Division with integer-simple
performs so badly that native-backend
is 40 times faster in all the tested cases.
Sometimes, native-backend
is faster than integer-gmp
(eg, addition/subtraction with a small/medium number). GMP library is probably at least as good as native-backend
but the latter avoids FFI calls, which may explain the better performance. Otherwise, native-backend
is still slower than integer-gmp
but these results are expected because it only implements basic algorithms and it doesn’t use vectorised or optimised processor instructions.
When it comes to GHC performance tests, we took our baseline as GHC HEAD compiled with integer-gmp
. We compare the results with ghc-bignum
's gmp-backend
. There are no regressions. Noticeable improvements in memory use are seen in Table 1.
Next, we compared metrics obtained with native-backend
to those obtained with GHC HEAD built with integer-simple
. The new Haskell implementation results in noticeable changes (Table 2). Note that the first four tests were disabled with integer-simple
because they took too long or failed to complete (heap overflow) but they all passed with native-backend
. Also, T10678, the final test in the table, performs a lot of additions of a small number to a big number. As we saw above, this is the only case for which integer-simple
representation is better: in most iterations only the head of the list is modified without duplicating the tail. It is reflected again in this result.

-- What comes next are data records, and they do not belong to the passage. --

import Summits.CriticalPhenomena.PercolationContinuityZ3.Theorems.PercNearOneGluingNoHeavyLowerTailKNGoodGainLemmas
import HarnessLib

/-!
# The sixth cone row `ε ≤ γ + δ` for three relays
# (`NoHeavyLowerTail` cell, stmt-CriticalPhenomena-4575; prover `prim-hp-2`, goodness line, gen 15)

Support file (`--supports stmt-CriticalPhenomena-4575`).  No definitions, no named facts, no sorries.
With relays labelled `s₁ ≤ s₂ ≤ s₃` (`s_a = μ(a ↔ b)`), `s_{pq} = μ_{w[s(p,q)↦1]}(p ↔ b)`, `t_c = μ_{w[s(p,q)↦1]}(c ↔ b)` (`c` the bystander) and
`γ = s₁₃ − t₂, δ = s₂₃ − t₁, ε = s₁₂ − t₃`, the inequality `ε ≤ γ + δ`, i.e.
`t₁ + t₂ + s₁₂ ≤ t₃ + s₁₃ + s₂₃`, holds whenever `s₁ ≤ s₃` and `s₂ ≤ s₃` (MEMO-gen15 §2b).  Together with order, Kozma–Nitzan Lemma 3(ii) (`γ, δ ≥ 0`)
and the gain lemmas (`δ ≥ α`, `ε ≥ −β`, `KNGoodGain`) this is the cone `𝒞₆` of the |A| = 3 goodness certificates.
Proof: pull the six glued probabilities back to `w` (`tieLiftTwo_real_update_one`, `KNGoodGain.preimage_insert_openConn_*`), after which the
inequality is `μ(1b,3↮b) + μ(2b,1↮b) + 2μ(E) ≤ 2μ(3b,1↮b) + μ(3b,2↮b)` with `E = {1↔2, 3b, 1↮b}`, which follows from `s₂ ≤ s₃` and Lemma 3(ii)
`μ(1b, 1↮2) ≤ μ(3b, 1↮2)` (`KozmaNitzan2024_lemma3_ii_notConn`).

* `KNGoodGain.sixth_row` — the statement above for distinct `a₁ a₂ a₃`.
[cite: KozmaNitzan2024, Lemma 3(ii) (pp. 6–7), Lemma 5 (p. 13)]
-/

noncomputable section

namespace Summit.CriticalPhenomena.PercolationContinuityZ3.Theorems

open MeasureTheory Set Literature.Probability.LatticeModels Literature.Probability.Percolation
open scoped Classical BigOperators

variable {n : ℕ}

namespace KNGoodGain

open ChampionStability

/-- Opening `s(p,q)`: if `c ↔ p` and `q ↔ b` (or `c ↔ q` and `p ↔ b`) beforehand then `c ↔ b` afterwards. [folklore] -/
theorem mem_preimage_insert_openConn_of (ω : BondConfig (Fin n)) {p q : Fin n} (hpq : p ≠ q) (c b : Fin n)
    (h : ((openGraph ω).Reachable c p ∧ (openGraph ω).Reachable q b) ∨ ((openGraph ω).Reachable c q ∧ (openGraph ω).Reachable p b)) :
    ω ∈ (fun ω : BondConfig (Fin n) => insert s(p, q) ω) ⁻¹' (openConn c b : Set (BondConfig (Fin n))) := by
  simp only [mem_preimage, knThm2_mem_openConn]
  rw [reachable_insert_iff ω hpq]
  right
  rcases h with ⟨hcp, hqb⟩ | ⟨hcq, hpb⟩
  · exact ⟨⟨p, by simp, hcp⟩, ⟨q, by simp, hqb⟩⟩
  · exact ⟨⟨q, by simp, hcq⟩, ⟨p, by simp, hpb⟩⟩

/-- **The sixth cone row `ε ≤ γ + δ`.**  For distinct relays `a₁, a₂, a₃` with `μ(a₁ b) ≤ μ(a₃ b)` and `μ(a₂ b) ≤ μ(a₃ b)`:
`μ_{w[s(a₂,a₃)↦1]}(a₁ b) + μ_{w[s(a₁,a₃)↦1]}(a₂ b) + μ_{w[s(a₁,a₂)↦1]}(a₁ b) ≤ μ_{w[s(a₁,a₂)↦1]}(a₃ b) + μ_{w[s(a₁,a₃)↦1]}(a₁ b) + μ_{w[s(a₂,a₃)↦1]}(a₂ b)`,
i.e. `t₁ + t₂ + s₁₂ ≤ t₃ + s₁₃ + s₂₃`. [cite: KozmaNitzan2024, Lemma 3(ii) (pp. 6–7)] -/
theorem sixth_row (w : Sym2 (Fin n) → unitInterval) (a₁ a₂ a₃ b : Fin n) (h12 : a₁ ≠ a₂) (h13 : a₁ ≠ a₃) (h23 : a₂ ≠ a₃)
    (hle13 : (prodBernoulli w).real (openConn a₁ b) ≤ (prodBernoulli w).real (openConn a₃ b))
    (hle23 : (prodBernoulli w).real (openConn a₂ b) ≤ (prodBernoulli w).real (openConn a₃ b)) :
    (prodBernoulli (Function.update w s(a₂, a₃) 1)).real (openConn a₁ b) +
        (prodBernoulli (Function.update w s(a₁, a₃) 1)).real (openConn a₂ b) +
        (prodBernoulli (Function.update w s(a₁, a₂) 1)).real (openConn a₁ b) ≤
      (prodBernoulli (Function.update w s(a₁, a₂) 1)).real (openConn a₃ b) +
        (prodBernoulli (Function.update w s(a₁, a₃) 1)).real (openConn a₁ b) +
        (prodBernoulli (Function.update w s(a₂, a₃) 1)).real (openConn a₂ b) := by
  haveI : ∀ u : Sym2 (Fin n) → unitInterval, IsProbabilityMeasure (prodBernoulli u) := fun u => inferInstance
  set μ := prodBernoulli w with hμ
  -- events in `w`
  set C1 : Set (BondConfig (Fin n)) := openConn a₁ b with hC1
  set C2 : Set (BondConfig (Fin n)) := openConn a₂ b with hC2
  set C3 : Set (BondConfig (Fin n)) := openConn a₃ b with hC3
  set R12 : Set (BondConfig (Fin n)) := openConn a₁ a₂ with hR12
  set E : Set (BondConfig (Fin n)) := R12 ∩ C3 ∩ C1ᶜ with hE
  set F₁ : Set (BondConfig (Fin n)) := openConn a₁ a₃ ∩ C2 ∩ C1ᶜ with hF₁
  set F₂ : Set (BondConfig (Fin n)) := openConn a₂ a₃ ∩ C1 ∩ C2ᶜ with hF₂
  have hmeas : ∀ S : Set (BondConfig (Fin n)), MeasurableSet S := fun S => MeasurableSet.of_discrete
  have mem : ∀ (ω : BondConfig (Fin n)) (x y : Fin n), ω ∈ (openConn x y : Set (BondConfig (Fin n))) ↔ (openGraph ω).Reachable x y :=
    fun ω x y => Iff.rfl
  -- (i) t₁ ≤ μ C1 + μ E + μ F₁
  have ht1 : (prodBernoulli (Function.update w s(a₂, a₃) 1)).real (openConn a₁ b) ≤ μ.real C1 + μ.real E + μ.real F₁ := by
    rw [tieLiftTwo_real_update_one w s(a₂, a₃) (openConn a₁ b)]
    have hsub := preimage_insert_openConn_bystander_subset (n := n) h23 a₁ b
    have hsub' : (fun ω : BondConfig (Fin n) => insert s(a₂, a₃) ω) ⁻¹' (openConn a₁ b : Set (BondConfig (Fin n))) ⊆ C1 ∪ (E ∪ F₁) := by
      intro ω hω
      rcases hsub hω with h | ⟨⟨h3b, h2b⟩, h12r⟩ | ⟨⟨h2b, h31⟩, h3b⟩
      · exact Or.inl h
      · refine Or.inr (Or.inl ⟨⟨h12r, h3b⟩, fun h1b => h2b ?_⟩)
        exact (show (openGraph ω).Reachable a₁ a₂ from h12r).symm.trans h1b
      · refine Or.inr (Or.inr ⟨⟨(show (openGraph ω).Reachable a₃ a₁ from h31).symm, h2b⟩, fun h1b => h3b ?_⟩)
        exact (show (openGraph ω).Reachable a₃ a₁ from h31).trans h1b
    calc μ.real _ ≤ μ.real (C1 ∪ (E ∪ F₁)) := measureReal_mono hsub'
      _ ≤ μ.real C1 + μ.real (E ∪ F₁) := measureReal_union_le _ _
      _ ≤ μ.real C1 + (μ.real E + μ.real F₁) := by have := measureReal_union_le (μ := μ) E F₁; linarith
      _ = μ.real C1 + μ.real E + μ.real F₁ := by ring
  -- (ii) t₂ ≤ μ C2 + μ E + μ F₂
  have ht2 : (prodBernoulli (Function.update w s(a₁, a₃) 1)).real (openConn a₂ b) ≤ μ.real C2 + μ.real E + μ.real F₂ := by
    rw [tieLiftTwo_real_update_one w s(a₁, a₃) (openConn a₂ b)]
    have hsub := preimage_insert_openConn_bystander_subset (n := n) h13 a₂ b
    have hsub' : (fun ω : BondConfig (Fin n) => insert s(a₁, a₃) ω) ⁻¹' (openConn a₂ b : Set (BondConfig (Fin n))) ⊆ C2 ∪ (E ∪ F₂) := by
      intro ω hω
      rcases hsub hω with h | ⟨⟨h3b, h1b⟩, h21⟩ | ⟨⟨h1b, h32⟩, h3b⟩
      · exact Or.inl h
      · refine Or.inr (Or.inl ⟨⟨(show (openGraph ω).Reachable a₂ a₁ from h21).symm, h3b⟩, h1b⟩)
      · refine Or.inr (Or.inr ⟨⟨(show (openGraph ω).Reachable a₃ a₂ from h32).symm, h1b⟩, fun h2b => h3b ?_⟩)
        exact (show (openGraph ω).Reachable a₃ a₂ from h32).trans h2b
    calc μ.real _ ≤ μ.real (C2 ∪ (E ∪ F₂)) := measureReal_mono hsub'
      _ ≤ μ.real C2 + μ.real (E ∪ F₂) := measureReal_union_le _ _
      _ ≤ μ.real C2 + (μ.real E + μ.real F₂) := by have := measureReal_union_le (μ := μ) E F₂; linarith
      _ = μ.real C2 + μ.real E + μ.real F₂ := by ring
  -- glued self-probabilities: μ_{w[s(p,q)↦1]}(p b) = μ(Cp) + μ(Cq ∩ Cpᶜ), and by symmetry for q
  have hself : ∀ (p q : Fin n), p ≠ q →
      (prodBernoulli (Function.update w s(p, q) 1)).real (openConn p b) =
        μ.real (openConn p b) + μ.real (openConn q b ∩ (openConn p b : Set (BondConfig (Fin n)))ᶜ) := by
    intro p q hpq
    rw [tieLiftTwo_real_update_one w s(p, q) (openConn p b), preimage_insert_openConn_self hpq b]
    rw [← measureReal_union (μ := μ) (s₁ := openConn p b)
      (s₂ := openConn q b ∩ (openConn p b : Set (BondConfig (Fin n)))ᶜ) ?_ (hmeas _)]
    · congr 1
      ext ω
      simp only [mem_union, mem_inter_iff, mem_compl_iff]
      tauto
    · exact disjoint_left.mpr fun ω h1 h2 => h2.2 h1
  have hs12 : (prodBernoulli (Function.update w s(a₁, a₂) 1)).real (openConn a₁ b) = μ.real C1 + μ.real (C2 ∩ C1ᶜ) := hself a₁ a₂ h12
  have hs13 : (prodBernoulli (Function.update w s(a₁, a₃) 1)).real (openConn a₁ b) = μ.real C1 + μ.real (C3 ∩ C1ᶜ) := hself a₁ a₃ h13
  have hs23 : (prodBernoulli (Function.update w s(a₂, a₃) 1)).real (openConn a₂ b) = μ.real C2 + μ.real (C3 ∩ C2ᶜ) := hself a₂ a₃ h23
  -- (iv) t₃ ≥ μ C3 + μ F₁ + μ F₂
  have ht3 : μ.real C3 + μ.real F₁ + μ.real F₂ ≤ (prodBernoulli (Function.update w s(a₁, a₂) 1)).real (openConn a₃ b) := by
    rw [tieLiftTwo_real_update_one w s(a₁, a₂) (openConn a₃ b)]
    have hd1 : Disjoint C3 F₁ := disjoint_left.mpr fun ω h3b hF => hF.2 ((show (openGraph ω).Reachable a₁ a₃ from hF.1.1).trans h3b)
    have hd2 : Disjoint (C3 ∪ F₁) F₂ := by
      refine disjoint_left.mpr fun ω h hF => ?_
      rcases h with h3b | hF1
      · exact hF.2 ((show (openGraph ω).Reachable a₂ a₃ from hF.1.1).trans h3b)
      · exact hF.2 hF1.1.2
    have hsub : C3 ∪ F₁ ∪ F₂ ⊆ (fun ω : BondConfig (Fin n) => insert s(a₁, a₂) ω) ⁻¹' (openConn a₃ b : Set (BondConfig (Fin n))) := by
      intro ω hω
      rcases hω with (h3b | hF1) | hF2
      · simp only [mem_preimage, knThm2_mem_openConn]
        rw [reachable_insert_iff ω h12]
        exact Or.inl h3b
      · exact mem_preimage_insert_openConn_of ω h12 a₃ b
          (Or.inl ⟨(show (openGraph ω).Reachable a₁ a₃ from hF1.1.1).symm, hF1.1.2⟩)
      · exact mem_preimage_insert_openConn_of ω h12 a₃ b
          (Or.inr ⟨(show (openGraph ω).Reachable a₂ a₃ from hF2.1.1).symm, hF2.1.2⟩)
    have hu1 : μ.real (C3 ∪ F₁) = μ.real C3 + μ.real F₁ := measureReal_union hd1 (hmeas _)
    have hu2 : μ.real (C3 ∪ F₁ ∪ F₂) = μ.real (C3 ∪ F₁) + μ.real F₂ := measureReal_union hd2 (hmeas _)
    have := measureReal_mono (μ := μ) hsub
    linarith
  -- (vi) the core inequality: μ(C1∩C3ᶜ) + μ(C2∩C1ᶜ) + 2μ(E) ≤ 2μ(C3∩C1ᶜ) + μ(C3∩C2ᶜ)
  have split : ∀ S T : Set (BondConfig (Fin n)), μ.real S = μ.real (S ∩ T) + μ.real (S ∩ Tᶜ) := by
    intro S T
    have := measureReal_inter_add_sdiff (μ := μ) (s := S) (t := T) (hmeas T)
    rw [Set.sdiff_eq] at this
    linarith
  -- from s₂ ≤ s₃ : μ(C2 ∩ C3ᶜ) ≤ μ(C3 ∩ C2ᶜ)
  have hrow23 : μ.real (C2 ∩ C3ᶜ) ≤ μ.real (C3 ∩ C2ᶜ) := by
    have e2 := split C2 C3
    have e3 := split C3 C2
    have hc : C2 ∩ C3 = C3 ∩ C2 := inter_comm _ _
    rw [hc] at e2
    linarith
  -- Lemma 3(ii): μ(C1 ∩ {1↮2}) ≤ μ(C3 ∩ {1↮2}); in the form μ(C1 ∩ R12ᶜ ∩ C3ᶜ) ≤ μ(C3 ∩ R12ᶜ ∩ C1ᶜ)
  have hrow13 : μ.real (C1 ∩ R12ᶜ ∩ C3ᶜ) ≤ μ.real (C3 ∩ R12ᶜ ∩ C1ᶜ) := by
    have L := KozmaNitzan2024_lemma3_ii_notConn w a₁ a₃ b ({a₂} : Set (Fin n)) hle13
    have hset : {ω : BondConfig (Fin n) | ∀ u ∈ ({a₂} : Set (Fin n)), ¬ (openGraph ω).Reachable a₁ u} = R12ᶜ := by
      ext ω
      simp only [mem_setOf_eq, mem_singleton_iff, forall_eq, mem_compl_iff, hR12, knThm2_mem_openConn]
    rw [hset] at L
    have e1 := split (C1 ∩ R12ᶜ) C3
    have e3 := split (C3 ∩ R12ᶜ) C1
    have hc : C1 ∩ R12ᶜ ∩ C3 = C3 ∩ R12ᶜ ∩ C1 := by
      ext ω; simp only [mem_inter_iff, mem_compl_iff]; tauto
    rw [hc] at e1
    linarith
  -- set inclusions feeding the core inequality
  have hA : μ.real (C1 ∩ C3ᶜ ∩ C2) + μ.real (C2 ∩ C1ᶜ ∩ C3ᶜ) ≤ μ.real (C2 ∩ C3ᶜ) := by
    have hd : Disjoint (C1 ∩ C3ᶜ ∩ C2) (C2 ∩ C1ᶜ ∩ C3ᶜ) := disjoint_left.mpr fun ω h1 h2 => h2.1.2 h1.1.1
    rw [← measureReal_union hd (hmeas _)]
    refine measureReal_mono ?_
    intro ω hω
    rcases hω with h | h
    · exact ⟨h.2, h.1.2⟩
    · exact ⟨h.1.1, h.2⟩
  have hB : μ.real (C1 ∩ C3ᶜ ∩ C2ᶜ) ≤ μ.real (C1 ∩ R12ᶜ ∩ C3ᶜ) := by
    refine measureReal_mono ?_
    intro ω hω
    refine ⟨⟨hω.1.1, fun h12r => hω.2 ?_⟩, hω.1.2⟩
    exact (show (openGraph ω).Reachable a₁ a₂ from h12r).symm.trans hω.1.1
  have hC : μ.real (C2 ∩ C1ᶜ ∩ C3) ≤ μ.real (C3 ∩ R12ᶜ ∩ C1ᶜ) := by
    refine measureReal_mono ?_
    intro ω hω
    refine ⟨⟨hω.2, fun h12r => hω.1.2 ?_⟩, hω.1.2⟩
    exact (show (openGraph ω).Reachable a₁ a₂ from h12r).trans hω.1.1
  have hEeq : C3 ∩ C1ᶜ ∩ R12 = E := by
    rw [hE]; ext ω; simp only [mem_inter_iff, mem_compl_iff]; tauto
  have hX : C3 ∩ R12ᶜ ∩ C1ᶜ = C3 ∩ C1ᶜ ∩ R12ᶜ := by
    ext ω; simp only [mem_inter_iff, mem_compl_iff]; tauto
  rw [hX] at hrow13 hC
  have e13 := split (C1 ∩ C3ᶜ) C2
  have e21 := split (C2 ∩ C1ᶜ) C3
  have e31 := split (C3 ∩ C1ᶜ) R12
  rw [hEeq] at e31
  -- assemble
  have core : μ.real (C1 ∩ C3ᶜ) + μ.real (C2 ∩ C1ᶜ) + 2 * μ.real E ≤ 2 * μ.real (C3 ∩ C1ᶜ) + μ.real (C3 ∩ C2ᶜ) := by
    linarith
  have f1 := split C1 C3
  have f3 := split C3 C1
  have g2 := split C2 C3
  have g3 := split C3 C2
  have hc13 : C1 ∩ C3 = C3 ∩ C1 := inter_comm _ _
  have hc23 : C2 ∩ C3 = C3 ∩ C2 := inter_comm _ _
  rw [hc13] at f1
  rw [hc23] at g2
  rw [hs12, hs13, hs23]
  linarith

Finally, we compared native-backend
with gmp-backend
: it tells us how far our Haskell implementation is from our best backend. Noticeable changes are reported in Table 3.
Conclusion
We are very proud to have made this contribution to GHC. IOHK and the whole community now benefits from the improved performance and robustness of the compiler. Programs that use the new Haskell implementation of big numbers (native-backend
) should get a performance boost when they switch from integer-simple
.
We are also eager to see what the community will do with this work. In particular, it should now be easier to create backends based on other libraries. There is also a lot of room for optimization in native-backend
. We also encourage everyone to test this new implementation and to report any issue on GHC’s bug tracker.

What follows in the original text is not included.